Does anyone have any suggestions on less costly options rather than Cox for internet in Phoenix?

Cox pricing has been going up over the last few years and the quality of service has been going down.

Greg
Rob_
Premium Member
join:2008-07-16
Mary Esther, FL

Rob_

Premium Member

www.whitefence.com

but the DSL offerings are crap..

-Rob
Rakeesh
join:2011-10-30
Phoenix, AZ

Rakeesh to grosler

Member

to grosler
said by grosler:

Does anyone have any suggestions on less costly options rather than Cox for internet in Phoenix?

Cox pricing has been going up over the last few years and the quality of service has been going down.

Greg

No.

After one call to centurylink, you'll LOL and then hang up, unless you live REALLY close to a DSLAM.
Guzzler
join:2002-09-24
Tempe, AZ

Guzzler to grosler

Member

to grosler
I hate to say it, but Cox is the "Best bang for your buck" in the Phoenix metro area.

Besides Century Link, about the only other thing I can think of is tethering off a cellular service. At work (small service business) we have Century Link, and I have found my cell phone data connection is faster.
jsmiddleton4
join:2003-11-13
Glendale, AZ

jsmiddleton4 to grosler

Member

to grosler
No real options for most of the valley. Looks like the fiber thing going in starting on the east side. That's going to take some time to spread to the point of saturation like Cox cable lines.

Was some rumbling about adding HSI to DISH but seems to be focused more on rural areas like Pine Wood, Payson area, etc. But it isn't up to the speed of cable hsi.

I've said for some time Cox is near the classification of being a "utility" but is getting away with not being framed as one.

4G MIGHT pan out but right now it is expensive and is not stable.

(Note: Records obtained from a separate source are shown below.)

/-
Copyright (c) 2026 the pub-hodgecm-mathlib formalisation cell (harness21).  Prover seat hodgecm-mathlib-B-p04 (g61), req618 STAGE 1a «FOUR-FRAME» squad (director s1808;
LEAD directive T17-27 b9ecbbedecc9c5ae D3 day 1, D7 «B-p04 — A-0 port»): the tree PORT of the HOME proof certificate `CERT-A0-ModuleCriterion.v1.F0P3ap01g30.lean`
(F0P3a-p01 (g30), sha16 c9892035ba7f5d54, rc 0·0·0·0, axioms TRIO) — proof body §P verbatim, re-homed over the tree notions module `UnitaryThreeFourFrameDefs` (dealer LH4-plan (g10) WORD #1 deal g10-#3 «A-0 PORT», path + head BY NAME).  2026-09-03.
-/
import Literature.NumberTheory.Automorphic.UnitaryThreeFourFrameDefs         -- dealer g10-#0 «DEFS-1» (Literature notions half): §H tokens `frameProj`, `IsFourFrameFamily`, `frameElt`, `defectSet`; §A named statement `ModuleCriterion`
import Literature.NumberTheory.Automorphic.UnitaryLatticeTreeOrderStability  -- ★ `mapGL_eq_iff_map_toLin'_le` (stability under `X` ↔ fixed by a unit generating the same order; Kottwitz 1986 §3)
import HarnessLib

/-!
# The MODULE CRITERION for the four-frame fixed-vertex census on the `U(3)` lattice tree at `Φ₃` — `moduleCriterion_holds : ModuleCriterion` (unit (i), item A-0)

Topic `NumberTheory/Automorphic`; namespace `Literature.NumberTheory.Automorphic.UnitaryThreeFourFrame`.  Cell `pub/hodgecm-mathlib` (D-0151), crux H413 =
`stmt-HodgeConjecture-24833`, organ (D-RAM) `stub_DyRamCore`, «FOUR-FRAME» road, unit (i) of the desk price; DISCHARGES the named statement A-0 `ModuleCriterion` of
`UnitaryThreeFourFrameDefs` (sheet of record v2 c03c627160493264 §A): in each frame `b` of a four-frame family and for EVERY lattice `Λ = latt g`,
`γ_b·Λ = Λ ⟺ (α − 1, β − 1) ∈ M_Λ^{(b)}`, where `γ_b = 1 + (α−1)π₁ + (β−1)π₂` and `M_Λ = {(δ₁, δ₂) | (δ₁π₁ + δ₂π₂)Λ ⊆ Λ}`.

PROOF ([Kottwitz1986, §3]: a lattice is fixed by a unit `u` iff it is stable under any `X` with `𝒪[u] = 𝒪[X]` — ★ `mapGL_eq_iff_map_toLin'_le`).  With `X = γ_b − 1 =
(α−1)π₁ + (β−1)π₂`: `γ_b = 1 + X ∈ 𝒪[X]`, `X ∈ 𝒪[γ_b]`, and `γ_b⁻¹ = 1 + (α⁻¹−1)π₁ + (β⁻¹−1)π₂ = 1 + c·X + c′·X² ∈ 𝒪[X]` with `c = (1−α−β)∕(αβ)`, `c′ = 1∕(αβ)` — both in `𝒪`
because the `σ`-norm-one scalars `α, β` are units of `𝒪` — by the frame-projection calculus `π_iπ_j = δ_ij π_i` of a `Φ₃`-orthogonal frame (P-1…P-4, [Jacobowitz1962, §4]) and
the spectral identities P-5, P-6 (`diag(α, β, 1)·diag(α⁻¹, β⁻¹, 1) = 1` written frame-free).

* §P1 P-1 `vecMul_dotProduct_eq_pairing`, P-2 `rankOne_mul_rankOne`, P-3 `frameProj_mul_frameProj_of_pairing_eq_zero`, P-4 `frameProj_mul_self` — PUBLIC: the A-1 port
  (defect-module shape) re-uses them by import instead of re-declaring them.
* §P2 P-5 `one_add_mul_one_add_eq_one`, P-6 `one_add_inv_eq_polynomial` (two orthogonal idempotents, any field).
* §P3 the head `moduleCriterion_holds`.

HONEST LABEL: HC_CM is proved only modulo the 7 printed citations (2 remaining named inputs: hLiu418 = stmt-HodgeConjecture-24832, h413 = stmt-HodgeConjecture-24833) until
rung 0 closes; this file proves one elementary lemma of the (D-RAM) road and moves no verdict and no registry.
-/

set_option autoImplicit false

noncomputable section

open scoped Valued WithZero Matrix MatrixGroups
open Finset Classical

namespace Literature.NumberTheory.Automorphic.UnitaryThreeFourFrame

open Literature.NumberTheory.Automorphic Literature.NumberTheory.Automorphic.HermitianLattice
  Literature.NumberTheory.Automorphic.UnitaryLatticeTree

/-! ## §P  Proof of A-0 (HOME certificate c9892035ba7f5d54 §P, F0P3a-p01 (g30)): the frame-projection calculus `π_iπ_j = δ_ij π_i`, the explicit inverse of `γ_b`, and ★ `mapGL_eq_iff_map_toLin'_le`. -/

section ProofA0

variable {K : Type} [Field K] [Valued K ℤᵐ⁰]

omit [Valued K ℤᵐ⁰] in
/-- P-1 · `((σ∘f) ᵥ* H) ⬝ᵥ g = ⟨f, g⟩_H` — the row vector `(σf)ᵀH` paired with `g` is the ★ `pairing`. [cite: Jacobowitz1962, §4] [cite: Kottwitz1986, §3] -/
theorem vecMul_dotProduct_eq_pairing (σ : K →+* K) (H : Matrix (Fin 3) (Fin 3) K) (f g : Fin 3 → K) :
    Matrix.vecMul (fun m => σ (f m)) H ⬝ᵥ g = pairing σ H f g := by
  rw [pairing_apply, ← Matrix.dotProduct_mulVec]
  simp only [dotProduct, Matrix.mulVec, Finset.mul_sum, mul_assoc]

omit [Valued K ℤᵐ⁰] in
/-- P-2 · PRODUCT OF TWO RANK-ONE FRAME MATRICES: `(f·(σf)ᵀH)·(g·(σg)ᵀH) = ⟨f, g⟩_H · f·(σg)ᵀH`. [cite: Jacobowitz1962, §4] [cite: Kottwitz1986, §3] -/
theorem rankOne_mul_rankOne (σ : K →+* K) (H : Matrix (Fin 3) (Fin 3) K) (f g : Fin 3 → K) :
    Matrix.vecMulVec f (Matrix.vecMul (fun m => σ (f m)) H) * Matrix.vecMulVec g (Matrix.vecMul (fun m => σ (g m)) H) =
      pairing σ H f g • Matrix.vecMulVec f (Matrix.vecMul (fun m => σ (g m)) H) := by
  rw [Matrix.vecMulVec_mul_vecMulVec, vecMul_dotProduct_eq_pairing, Matrix.vecMulVec_smul]

omit [Valued K ℤᵐ⁰] in
/-- P-3 · ORTHOGONAL FRAME VECTORS GIVE ORTHOGONAL PROJECTIONS: `⟨f, g⟩ = 0 ⇒ π_f π_g = 0` (H3 `frameProj` at Φ₃). [cite: Jacobowitz1962, §4] [cite: Kottwitz1986, §3] -/
theorem frameProj_mul_frameProj_of_pairing_eq_zero (σ : K →+* K) {f g : Fin 3 → K}
    (hfg : pairing σ ((StdForm.antidiagonal 3).over K) f g = 0) : frameProj σ f * frameProj σ g = 0 := by
  rw [frameProj, frameProj, Matrix.smul_mul, Matrix.mul_smul, rankOne_mul_rankOne, hfg, zero_smul, smul_zero, smul_zero]

omit [Valued K ℤᵐ⁰] in
/-- P-4 · A FRAME PROJECTION IS IDEMPOTENT: `N(f) ≠ 0 ⇒ π_f π_f = π_f` (H3 `frameProj` at Φ₃). [cite: Jacobowitz1962, §4] [cite: Kottwitz1986, §3] -/
theorem frameProj_mul_self (σ : K →+* K) {f : Fin 3 → K}
    (hf : pairing σ ((StdForm.antidiagonal 3).over K) f f ≠ 0) : frameProj σ f * frameProj σ f = frameProj σ f := by
  rw [frameProj, Matrix.smul_mul, Matrix.mul_smul, rankOne_mul_rankOne, smul_smul, smul_smul, inv_mul_cancel_right₀ hf]

/-- P-5 · SPECTRAL INVERSE for two orthogonal idempotents `P₀, P₁` (`P_iP_j = δ_ij P_i`) and units `α, β`:
`(1 + (α−1)P₀ + (β−1)P₁)·(1 + (α⁻¹−1)P₀ + (β⁻¹−1)P₁) = 1` (i.e. `diag(α, β, 1)·diag(α⁻¹, β⁻¹, 1) = 1` frame-free). [cite: Kottwitz1986, §3] -/
theorem one_add_mul_one_add_eq_one {R : Type*} [Field R] {n : Type*} [Fintype n] [DecidableEq n]
    {P₀ P₁ : Matrix n n R} (h00 : P₀ * P₀ = P₀) (h11 : P₁ * P₁ = P₁) (h01 : P₀ * P₁ = 0) (h10 : P₁ * P₀ = 0)
    {α β : R} (hα : α ≠ 0) (hβ : β ≠ 0) :
    (1 + ((α - 1) • P₀ + (β - 1) • P₁)) * (1 + ((α⁻¹ - 1) • P₀ + (β⁻¹ - 1) • P₁)) = 1 := by
  have h1 : (α - 1) + (α⁻¹ - 1) + (α - 1) * (α⁻¹ - 1) = 0 := by field_simp; ring
  have h2 : (β - 1) + (β⁻¹ - 1) + (β - 1) * (β⁻¹ - 1) = 0 := by field_simp; ring
  calc (1 + ((α - 1) • P₀ + (β - 1) • P₁)) * (1 + ((α⁻¹ - 1) • P₀ + (β⁻¹ - 1) • P₁))
        = 1 + ((α - 1) + (α⁻¹ - 1) + (α - 1) * (α⁻¹ - 1)) • P₀ + ((β - 1) + (β⁻¹ - 1) + (β - 1) * (β⁻¹ - 1)) • P₁ := by
          simp only [add_mul, mul_add, one_mul, mul_one, Matrix.smul_mul, Matrix.mul_smul, smul_smul, h00, h01, h10, h11, smul_zero, add_zero]
          module
    _ = 1 := by rw [h1, h2, zero_smul, zero_smul, add_zero, add_zero]

/-- P-6 · THE INVERSE IS AN `𝒪`-POLYNOMIAL IN `X = (α−1)P₀ + (β−1)P₁`: `1 + (α⁻¹−1)P₀ + (β⁻¹−1)P₁ = 1 + c·X + c′·X²` with `c = (1−α−β)∕(αβ)`, `c′ = (αβ)⁻¹`
(from `X² = (α−1)²P₀ + (β−1)²P₁` and `c(α−1) + c′(α−1)² = α⁻¹ − 1`; the characteristic polynomial `(x−α)(x−β)(x−1)` of `γ_b`). [cite: Kottwitz1986, §3] -/
theorem one_add_inv_eq_polynomial {R : Type*} [Field R] {n : Type*} [Fintype n] [DecidableEq n]
    {P₀ P₁ : Matrix n n R} (h00 : P₀ * P₀ = P₀) (h11 : P₁ * P₁ = P₁) (h01 : P₀ * P₁ = 0) (h10 : P₁ * P₀ = 0)
    {α β : R} (hα : α ≠ 0) (hβ : β ≠ 0) :
    1 + ((α⁻¹ - 1) • P₀ + (β⁻¹ - 1) • P₁) =
      1 + ((1 - α - β) / (α * β)) • ((α - 1) • P₀ + (β - 1) • P₁) +
        (α * β)⁻¹ • (((α - 1) • P₀ + (β - 1) • P₁) * ((α - 1) • P₀ + (β - 1) • P₁)) := by
  have hXX : ((α - 1) • P₀ + (β - 1) • P₁) * ((α - 1) • P₀ + (β - 1) • P₁) = ((α - 1) * (α - 1)) • P₀ + ((β - 1) * (β - 1)) • P₁ := by
    simp only [add_mul, mul_add, Matrix.smul_mul, Matrix.mul_smul, smul_smul, h00, h01, h10, h11, smul_zero, add_zero, zero_add]
  have hc1 : (1 - α - β) / (α * β) * (α - 1) + (α * β)⁻¹ * ((α - 1) * (α - 1)) = α⁻¹ - 1 := by field_simp; ring
  have hc2 : (1 - α - β) / (α * β) * (β - 1) + (α * β)⁻¹ * ((β - 1) * (β - 1)) = β⁻¹ - 1 := by field_simp; ring
  rw [hXX, ← hc1, ← hc2]
  module

/-- **A-0 · THE MODULE CRITERION HOLDS** (memo v1.4 §2 (A); SIGSHEET v2 §A A-0, tokens verbatim): in each frame `b` and for every lattice `Λ = latt g`,
`γ_b·Λ = Λ ⟺ (α − 1, β − 1) ∈ M_Λ^{(b)}`.  Proof: `M_Λ ∋ (α−1, β−1)` says `X·Λ ⊆ Λ` for `X = γ_b − 1`; `γ_b = 1 + X` and `γ_b⁻¹ = 1 + c·X + c′·X²` lie in the order
`𝒪[X]` (P-5, P-6; `c, c′ ∈ 𝒪` since `|α| = |β| = 1`), and `X ∈ 𝒪[γ_b]`, so ★ `mapGL_eq_iff_map_toLin'_le` (stability under `X` ↔ fixed by the unit `γ_b`) applies. [cite: Kottwitz1986, §3] [cite: Rogawski1990, §4.9 Prop. 4.9.1 (a) p. 55] -/
theorem moduleCriterion_holds : ModuleCriterion := by
  intro K _ _ σ _hσσ hvσ f hf α β hα hβ b Γ hΓ g
  -- `σ`-norm-one scalars are units of `𝒪`
  have hv1 : ∀ {x : K}, x * σ x = 1 → Valued.v x = 1 := fun {x} hx => by
    have h : Valued.v x * Valued.v x = 1 := by rw [← hvσ x]; nth_rw 1 [hvσ x]; rw [← map_mul, hx, map_one]
    rw [← pow_two] at h
    exact ((pow_eq_one_iff).1 h).resolve_right two_ne_zero
  have hα0 : α ≠ 0 := fun h => by rw [h, zero_mul] at hα; exact zero_ne_one hα
  have hβ0 : β ≠ 0 := fun h => by rw [h, zero_mul] at hβ; exact zero_ne_one hβ
  have hvα : Valued.v α = 1 := hv1 hα
  have hvβ : Valued.v β = 1 := hv1 hβ
  -- the projection calculus in frame `b`
  obtain ⟨horth, hnz, -, -, -⟩ := hf b
  have h00 := frameProj_mul_self σ (hnz 0)
  have h11 := frameProj_mul_self σ (hnz 1)
  have h01 := frameProj_mul_frameProj_of_pairing_eq_zero σ (horth 0 1 (by decide))
  have h10 := frameProj_mul_frameProj_of_pairing_eq_zero σ (horth 1 0 (by decide))
  -- `γ_b = 1 + X`
  have hΓX : (Γ : Matrix (Fin 3) (Fin 3) K) = 1 + ((α - 1) • frameProj σ (f b 0) + (β - 1) • frameProj σ (f b 1)) := by
    rw [hΓ, frameElt, add_assoc]
  have hX : (Γ : Matrix (Fin 3) (Fin 3) K) - 1 = (α - 1) • frameProj σ (f b 0) + (β - 1) • frameProj σ (f b 1) := by
    rw [hΓX, add_sub_cancel_left]
  -- the three order memberships
  have hu : (Γ : Matrix (Fin 3) (Fin 3) K) ∈
      Algebra.adjoin 𝒪[K] ({(α - 1) • frameProj σ (f b 0) + (β - 1) • frameProj σ (f b 1)} : Set (Matrix (Fin 3) (Fin 3) K)) := by
    rw [hΓX]
    exact add_mem (Subalgebra.one_mem _) (Algebra.self_mem_adjoin_singleton _ _)
  have hXm : (α - 1) • frameProj σ (f b 0) + (β - 1) • frameProj σ (f b 1) ∈
      Algebra.adjoin 𝒪[K] ({(Γ : Matrix (Fin 3) (Fin 3) K)} : Set (Matrix (Fin 3) (Fin 3) K)) := by
    rw [← hX]
    exact sub_mem (Algebra.self_mem_adjoin_singleton _ _) (Subalgebra.one_mem _)
  have hu' : ((Γ⁻¹ : GL (Fin 3) K) : Matrix (Fin 3) (Fin 3) K) ∈
      Algebra.adjoin 𝒪[K] ({(α - 1) • frameProj σ (f b 0) + (β - 1) • frameProj σ (f b 1)} : Set (Matrix (Fin 3) (Fin 3) K)) := by
    have hinv : ((Γ⁻¹ : GL (Fin 3) K) : Matrix (Fin 3) (Fin 3) K) = 1 + ((α⁻¹ - 1) • frameProj σ (f b 0) + (β⁻¹ - 1) • frameProj σ (f b 1)) := by
      rw [Matrix.coe_units_inv]
      exact Matrix.inv_eq_right_inv (by rw [hΓX]; exact one_add_mul_one_add_eq_one h00 h11 h01 h10 hα0 hβ0)
    rw [hinv, one_add_inv_eq_polynomial h00 h11 h01 h10 hα0 hβ0]
    have hc : Valued.v ((1 - α - β) / (α * β)) ≤ 1 := by
      rw [map_div₀, map_mul, hvα, hvβ, mul_one, div_one]
      refine (Valuation.map_sub _ _ _).trans (max_le ((Valuation.map_sub _ _ _).trans (max_le ?_ hvα.le)) hvβ.le)
      rw [map_one]
    have hc' : Valued.v (α * β)⁻¹ ≤ 1 := by
      rw [map_inv₀, map_mul, hvα, hvβ, mul_one, inv_one]
    refine add_mem (add_mem (Subalgebra.one_mem _) ?_) ?_
    · exact Subalgebra.smul_mem _ (Algebra.self_mem_adjoin_singleton _ _) (⟨_, hc⟩ : 𝒪[K])
    · exact Subalgebra.smul_mem _ (mul_mem (Algebra.self_mem_adjoin_singleton _ _) (Algebra.self_mem_adjoin_singleton _ _)) (⟨_, hc'⟩ : 𝒪[K])
  -- conclude by ★ order-stability: `γ_b·Λ = Λ ↔ X·Λ ⊆ Λ`, and `X·Λ ⊆ Λ` is the defect-set membership by definition (H12)
  rw [mapGL_eq_iff_map_toLin'_le _ Γ hu hu' hXm]
  rfl

end ProofA0

end Literature.NumberTheory.Automorphic.UnitaryThreeFourFrame

end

But 4G modems might offer some competition. MIGHT.
Rakeesh
join:2011-10-30
Phoenix, AZ

Rakeesh

Member

said by jsmiddleton4:

No real options for most of the valley. Looks like the fiber thing going in starting on the east side. That's going to take some time to spread to the point of saturation like Cox cable lines.

What fiber thing? I'm in the east valley, haven't heard of that though.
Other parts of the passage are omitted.